+1
I too will need to store binaries in the not so distant future. I also
agree with the conclusions Tom has drawn.
Tom, would it be possible for this solution to allow some form of an
envelope for header type information and possibly a (proprietary) system id
(not collection-document id)? This would be incredibly helpful. Maybe a
'BinaryCollectionFacade' actually has two (hidden) collections, one
XmlCollection, one BinaryCollection. The xml collection has the envelope
with searchable fields and references the documentId of the binary in the
binary collection. The binary is exactly as you described....but we get
the best of both worlds without sacrificing any performance. This way I
can look at the info for all binaries without actually having to retrieve
them. Some may be more familiar if I say it's like a 'HEAD' request?
Kevin Ross
www.bredex.com
Tom Bradford
<[EMAIL PROTECTED]> To: [EMAIL PROTECTED]
cc:
06/28/2002 Subject: Re: Binary Files
10:37 AM
Please respond
to xindice-dev
On Thursday, June 27, 2002, at 02:51 PM, Francesco Bellomi wrote:
> I would rather see binary as lower level than xml, not the other way
> round. Xml itself need to be ultimetely encoded in some binary form
> (such as UTF-8) to be written on the file, whereas encoding binary as
> (base64) xml is a less-than-optimal solution for both space and time.

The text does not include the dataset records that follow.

import Mathlib
import Literature.Analysis.Matrix.DetAddDiagonalMinors

/-!
# Route BarrierLever — item `DiagonalPencilCoeff` (stmt-ValiantsHypothesis-19127): the principal-minor
# expansion of the diagonal pencil `det (1 + diag(z) · K)`

For a numeric matrix `K ∈ ℂ^{n×n}` the generating identity

  `det (1 + diag(z₁, …, z_n) · K) = Σ_{T ⊆ [n]} z^T · det K[T]`     (`det_one_add_diagonal_mul`)

holds in `ℂ[z]` (`z^T = ∏_{i ∈ T} z_i`, `K[T]` the principal submatrix), so the coefficient of the
multilinear monomial `z^S` is the principal minor `det K[S]` (**`diagonalPencilCoeff`** = the signature
of item stmt-ValiantsHypothesis-19127 VERBATIM). Proof: the tree's principal-minor expansion of a
diagonal shift `Literature.Analysis.Matrix.det_add_diagonal_eq_sum_minors` (`det (M + diagonal d) =
Σ_T (∏_{i∉T} d_i) det M[T]`, row-multilinearity) with `M = diag(z) K`, `d = 1`; the principal
submatrix of `diag(z) K` on `T` is `diag(z|_T) K[T]`, of determinant `z^T det K[T]`; and `T ↦ 𝟙_T` is
injective (`indicator_injective`).

Role (cell `valiant-natproofs`, rung V4, planner p1-g8): this is the coefficient identity behind the
universal witness `f_K = det (1 + diag(x, y) K)` for `PartitionMinorsHitByVP` (stmt-19717): the
partition-matrix minor `[U, W]` of `f_K` is the principal-minor layout matrix `(det K[u_i ⊔ w_j])`
(items `PrincipalMinorLayoutsNonsingular` stmt-19126, `…Suffices` stmt-19133).

WHAT THIS IS NOT: pure linear algebra; nothing here about hitting sets, `PartitionMinorsHitByVP`,
Question 6 / crux stmt-14610 or `VP` vs `VNP`.

References: Horn–Johnson, *Matrix Analysis* §0.8.12 (principal minor sums; the companion of MacMahon's
master theorem `det(I + zK) = Σ_S z^S det K[S]`). [folklore]
-/

-- layout Summits/ValiantsHypothesis/ValiantsHypothesis forces the duplicated namespace component
set_option linter.dupNamespace false

namespace Summit.ValiantsHypothesis.ValiantsHypothesis.Theorems.BarrierLever.DiagonalPencil

open MvPolynomial Matrix Finset

/-- The exponent vector `𝟙_T = Σ_{i ∈ T} e_i` of the multilinear monomial `z^T`. -/
theorem indicator_apply {n : ℕ} (T : Finset (Fin n)) (i : Fin n) :
    (∑ j ∈ T, Finsupp.single j 1 : Fin n →₀ ℕ) i = if i ∈ T then 1 else 0 := by
  rw [Finsupp.finsetSum_apply]
  simp_rw [Finsupp.single_apply]
  rw [Finset.sum_ite_eq']

/-- `T ↦ 𝟙_T` is injective. -/
theorem indicator_injective {n : ℕ} {T S : Finset (Fin n)}
    (h : (∑ j ∈ T, Finsupp.single j 1 : Fin n →₀ ℕ) = ∑ j ∈ S, Finsupp.single j 1) : T = S := by
  ext i
  have hi := congrArg (fun m : Fin n →₀ ℕ => m i) h
  simp only [indicator_apply] at hi
  by_cases hT : i ∈ T <;> by_cases hS : i ∈ S <;> simp_all

/-- The principal submatrix of `diag(X) · K` on `T` is `diag(X|_T) · K[T]`. -/
theorem submatrix_diagonal_mul {n : ℕ} (K : Matrix (Fin n) (Fin n) ℂ) (T : Finset (Fin n)) :
    (Matrix.diagonal (fun i : Fin n => (X i : MvPolynomial (Fin n) ℂ)) * K.map C).submatrix
        (Subtype.val : ↥T → Fin n) (Subtype.val : ↥T → Fin n) =
      Matrix.diagonal (fun a : ↥T => (X a.1 : MvPolynomial (Fin n) ℂ)) *
        (K.submatrix (Subtype.val : ↥T → Fin n) (Subtype.val : ↥T → Fin n)).map C := by
  ext a b
  simp [Matrix.submatrix_apply, Matrix.diagonal_mul]

/-- **Generating identity**: `det (1 + diag(X) K) = Σ_T z^T · det K[T]`. -/
theorem det_one_add_diagonal_mul {n : ℕ} (K : Matrix (Fin n) (Fin n) ℂ) :
    ((1 : Matrix (Fin n) (Fin n) (MvPolynomial (Fin n) ℂ)) +
        Matrix.diagonal (fun i : Fin n => (X i : MvPolynomial (Fin n) ℂ)) * K.map C).det =
      ∑ T : Finset (Fin n), monomial (∑ j ∈ T, Finsupp.single j 1)
        ((K.submatrix (Subtype.val : ↥T → Fin n) (Subtype.val : ↥T → Fin n)).det) := by
  rw [add_comm, ← Matrix.diagonal_one, Literature.Analysis.Matrix.det_add_diagonal_eq_sum_minors]
  refine Finset.sum_congr rfl fun T _ => ?_
  rw [Finset.prod_const_one, one_mul, submatrix_diagonal_mul, Matrix.det_mul, Matrix.det_diagonal,
    ← RingHom.mapMatrix_apply, ← RingHom.map_det, Finset.prod_coe_sort T (fun i => (X i : MvPolynomial (Fin n) ℂ))]
  rw [show (∏ i ∈ T, (X i : MvPolynomial (Fin n) ℂ)) = monomial (∑ j ∈ T, Finsupp.single j 1) 1 from by
    rw [monomial_sum_one]; rfl]
  rw [mul_comm, C_mul_monomial, mul_one]

/-- **Item `DiagonalPencilCoeff` (stmt-ValiantsHypothesis-19127), signature verbatim**: the
coefficient of the multilinear monomial `z^S` in `det (1 + diag(z) · K)` is the principal minor
`det K[S]`. -/
theorem diagonalPencilCoeff :
    ∀ (n : ℕ) (K : Matrix (Fin n) (Fin n) ℂ) (S : Finset (Fin n)), MvPolynomial.coeff (∑ i ∈ S, Finsupp.single i 1) ((1 + Matrix.diagonal (fun i : Fin n => (MvPolynomial.X i : MvPolynomial (Fin n) ℂ)) * K.map MvPolynomial.C).det) = (K.submatrix (Subtype.val : ↥S → Fin n) (Subtype.val : ↥S → Fin n)).det := by
  intro n K S
  classical
  rw [det_one_add_diagonal_mul, coeff_sum]
  simp_rw [coeff_monomial]
  rw [Finset.sum_eq_single S]
  · rw [if_pos rfl]
  · intro T _ hT
    rw [if_neg]
    exact fun h => hT (indicator_injective h)
  · intro h; exact absurd (Finset.mem_univ S) h

end Summit.ValiantsHypothesis.ValiantsHypothesis.Theorems.BarrierLever.DiagonalPencil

Ok... so here is the issue with binary resources in Xindice, and
hopefully this will allow people to think of it from an implementation
perspective rather than a knee-jerk 'we need this' point of view.

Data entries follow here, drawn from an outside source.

omit [μ.IsAddHaarMeasure] in
/-- `ψ(f)` is integrable on every set of finite product measure. [folklore] -/
private theorem integrableOn_psiSq₂ (hψ : Continuous ψ) (b₁ b₂ : F) {D : Set (F × F)} (hD : (μ.prod μ) D ≠ ∞) :
    IntegrableOn (psiSq₂ ψ b₁ b₂) D (μ.prod μ) := by
  haveI : SecondCountableTopology F := secondCountable
  exact Measure.integrableOn_of_bounded (M := 1) hD
    (((continuous_psiSq hψ b₁).comp continuous_fst).mul
      ((continuous_psiSq hψ b₂).comp continuous_snd)).aestronglyMeasurable
    (Eventually.of_forall fun z => by rw [psiSq₂, norm_mul, norm_psiSq, norm_psiSq, one_mul])

end Decomposition

/-! ## §4 Independence of the lattice -/

section Independence

open scoped Classical in
/-- **INDEPENDENCE OF THE LATTICE** (Weil: `g(f, M)` does not depend on the lattice `M ⊇ L'`): let `ψ` have
conductor exponent `d`, `‖b₁‖ = q^{-v₁}`, `‖b₂‖ = q^{-v₂'}`, `‖2‖ = q^{-v₂}`, and let `ℓ, m₀` satisfy
`d ≤ v₁ + 2ℓ`, `d ≤ v₂' + 2ℓ` (so `ψ ∘ f = 1` on `L = 𝔭^ℓ × 𝔭^ℓ`), `ℓ + m₀ ≤ d - v₂ - v₁`, `ℓ + m₀ ≤ d - v₂ - v₂'`
(so the dual lattice `L'` lies in the box `𝔭^{m₀} × 𝔭^{m₀}`) and `m₀ ≤ ℓ`. Then for every compact `D ⊆ F × F` stable
under translations by `L` and containing `𝔭^{m₀} × 𝔭^{m₀}`: `g(f, D) = g(f, 𝔭^{m₀} × 𝔭^{m₀})`.
[cite: Weil1964, Chap. II n° 27, p. 175] -/
theorem gaussBox_eq_gaussBox_primePowBox {d : ℤ} (hd : ψ.HasConductorExp d) {b₁ b₂ : F} {v₁ v₂' v₂ : ℤ}
    (hb₁ : normAbs F b₁ = (residueFieldCard F : ℝ≥0)⁻¹ ^ v₁) (hb₂ : normAbs F b₂ = (residueFieldCard F : ℝ≥0)⁻¹ ^ v₂')
    (h2 : normAbs F (2 : F) = (residueFieldCard F : ℝ≥0)⁻¹ ^ v₂) {ℓ m₀ : ℤ} (hℓ₁ : d ≤ v₁ + 2 * ℓ)
    (hℓ₂ : d ≤ v₂' + 2 * ℓ) (hm₁ : ℓ + m₀ ≤ d - v₂ - v₁) (hm₂ : ℓ + m₀ ≤ d - v₂ - v₂') (hmℓ : m₀ ≤ ℓ)
    {D : Set (F × F)} (hDc : IsCompact D) (hDsat : ∀ x ∈ D, ∀ h ∈ primePowBox F ℓ, x + h ∈ D)
    (hDm : primePowBox F m₀ ⊆ D) :
    gaussBox ψ μ b₁ b₂ D = gaussBox ψ μ b₁ b₂ (primePowBox F m₀) := by
  haveI : SecondCountableTopology F := secondCountable
  haveI : T2Space F :=
    (Literature.NumberTheory.GaloisRepresentations.IsNonarchimedeanLocalField.isLocalField F).toT2Space
  haveI := sigmaFinite_haar μ
  have hψ : Continuous ψ := continuous_of_hasConductorExp hd
  -- triviality of `ψ ∘ f` on `L`
  have hL₁ : ∀ y ∈ primePowBall F ℓ, b₁ * y ^ 2 ∈ primePowBall F d := by
    intro y hy
    have hb : b₁ ∈ primePowBall F v₁ := by rw [mem_primePowBall_iff, hb₁]
    have h3 := mul_mem_primePowBall (mul_mem_primePowBall hb hy) hy
    rw [show b₁ * y * y = b₁ * y ^ 2 by ring] at h3
    exact primePowBall_antitone (by omega) h3
  have hL₂ : ∀ y ∈ primePowBall F ℓ, b₂ * y ^ 2 ∈ primePowBall F d := by
    intro y hy
    have hb : b₂ ∈ primePowBall F v₂' := by rw [mem_primePowBall_iff, hb₂]
    have h3 := mul_mem_primePowBall (mul_mem_primePowBall hb hy) hy
    rw [show b₂ * y * y = b₂ * y ^ 2 by ring] at h3
    exact primePowBall_antitone (by omega) h3
  -- the complement `K = D ∖ box m₀`
  set K : Set (F × F) := D \ primePowBox F m₀ with hKdef
  have hKc : IsCompact K := hDc.diff (isOpen_primePowBox m₀)
  have hKsat : ∀ x ∈ K, ∀ h ∈ primePowBox F ℓ, x + h ∈ K := by
    intro x hx h hh
    refine ⟨hDsat x hx.1 h hh, fun hxh => hx.2 ?_⟩
    have := add_mem_primePowBox hxh (neg_mem_primePowBox (primePowBox_antitone hmℓ hh))
    rwa [add_neg_cancel_right] at this
  obtain ⟨C, hC, hCdisj, hKC⟩ := exists_finset_cosets hKc hKsat
  -- each coset integral vanishes
  have hterm : ∀ B ∈ C, ∫ z in B, psiSq₂ ψ b₁ b₂ z ∂(μ.prod μ) = 0 := by
    intro B hB
    obtain ⟨a, haK, rfl⟩ := hC B hB
    rw [setIntegral_vadd_primePowBox_psiSq₂ μ hd b₁ b₂ a hL₁ hL₂]
    have haD : a ∉ primePowBox F m₀ := haK.2
    rw [mem_primePowBox_iff, not_and_or] at haD
    rcases haD with ha1 | ha2
    · have : 2 * b₁ * a.1 ∉ primePowBall F (d - ℓ) := by
        intro hmem
        apply ha1
        have ha0 : a.1 ≠ 0 := by rintro h; exact ha1 (h ▸ zero_mem_primePowBall m₀)
        obtain ⟨k, hk⟩ := exists_normAbs_eq_inv_zpow ha0
        rw [mem_primePowBall_iff, map_mul, map_mul, h2, hb₁, hk, ← zpow_add₀ inv_residueFieldCard_pos.ne',
          ← zpow_add₀ inv_residueFieldCard_pos.ne', inv_residueFieldCard_zpow_le_iff] at hmem
        rw [mem_primePowBall_iff, hk, inv_residueFieldCard_zpow_le_iff]
        omega
      rw [if_neg this, zero_mul, mul_zero]
    · have : 2 * b₂ * a.2 ∉ primePowBall F (d - ℓ) := by
        intro hmem
        apply ha2
        have ha0 : a.2 ≠ 0 := by rintro h; exact ha2 (h ▸ zero_mem_primePowBall m₀)
        obtain ⟨k, hk⟩ := exists_normAbs_eq_inv_zpow ha0
        rw [mem_primePowBall_iff, map_mul, map_mul, h2, hb₂, hk, ← zpow_add₀ inv_residueFieldCard_pos.ne',
          ← zpow_add₀ inv_residueFieldCard_pos.ne', inv_residueFieldCard_zpow_le_iff] at hmem
        rw [mem_primePowBall_iff, hk, inv_residueFieldCard_zpow_le_iff]
        omega
      rw [if_neg this, mul_zero, mul_zero]
  -- finiteness of measures
  have hDfin : (μ.prod μ) D ≠ ∞ := (hDc.measure_lt_top (μ := μ.prod μ)).ne
  -- assemble
  have hsplit : D = primePowBox F m₀ ∪ K := by rw [hKdef, Set.union_sdiff_cancel hDm]
  calc gaussBox ψ μ b₁ b₂ D
      = ∫ z in primePowBox F m₀ ∪ K, psiSq₂ ψ b₁ b₂ z ∂(μ.prod μ) := by rw [gaussBox_def, ← hsplit]
    _ = gaussBox ψ μ b₁ b₂ (primePowBox F m₀) + ∫ z in K, psiSq₂ ψ b₁ b₂ z ∂(μ.prod μ) := by
        rw [gaussBox_def, setIntegral_union Set.disjoint_sdiff_right (hDc.measurableSet.diff
            (isOpen_primePowBox m₀).measurableSet)
          (integrableOn_psiSq₂ μ hψ b₁ b₂ ((measure_mono hDm).trans_lt hDfin.lt_top).ne)
          (integrableOn_psiSq₂ μ hψ b₁ b₂ ((measure_mono Set.sdiff_subset).trans_lt hDfin.lt_top).ne)]
    _ = gaussBox ψ μ b₁ b₂ (primePowBox F m₀) + ∑ B ∈ C, ∫ z in B, psiSq₂ ψ b₁ b₂ z ∂(μ.prod μ) := by
        congr 1
        rw [hKC]
        refine integral_biUnion_finset C (fun B hB => ?_) hCdisj (fun B hB => ?_)
        · obtain ⟨a, -, rfl⟩ := hC B hB
          exact measurableSet_vadd_primePowBox ℓ a
        · refine integrableOn_psiSq₂ μ hψ b₁ b₂ ((measure_mono ?_).trans_lt hDfin.lt_top).ne
          intro z hz
          exact (hKC.symm ▸ Set.mem_biUnion hB hz : z ∈ K).1
    _ = gaussBox ψ μ b₁ b₂ (primePowBox F m₀) := by rw [Finset.sum_eq_zero hterm, add_zero]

Support for binary resources would *not* be as easy as everyone says it
would be for one very simple reason. When you mix and match tokenized
document streams (which is how documents are represented inside of
Xindice, and not as text) and binary streams in a single collection, you
open up the possibility for major data corruption when people start
reading/writing the binary image of XML documents directly (accidentally
or not) or when you try to read/overwrite a binary resource as if it
were a document.
There are two solutions to this, the first is to have a special
signature at the beginning of *every* tokenized stream that identifies
it as such so that the collection manager can check individual streams
to determine exactly what they are. This will lessen the possibility
for data corruption, though not eliminate it completely. This is an
expensive operation and would also require changing the tokenized format.
The other option is to task a collection as either 'binary' or 'xml'. I
am not opposed to saying that a collection can be a 'binary collection'
or an 'xml collection', but not both. My vote would be +1 for this
option. It wouldn't require changes to the tokenized format, and is a
solution that I think everyone can live with.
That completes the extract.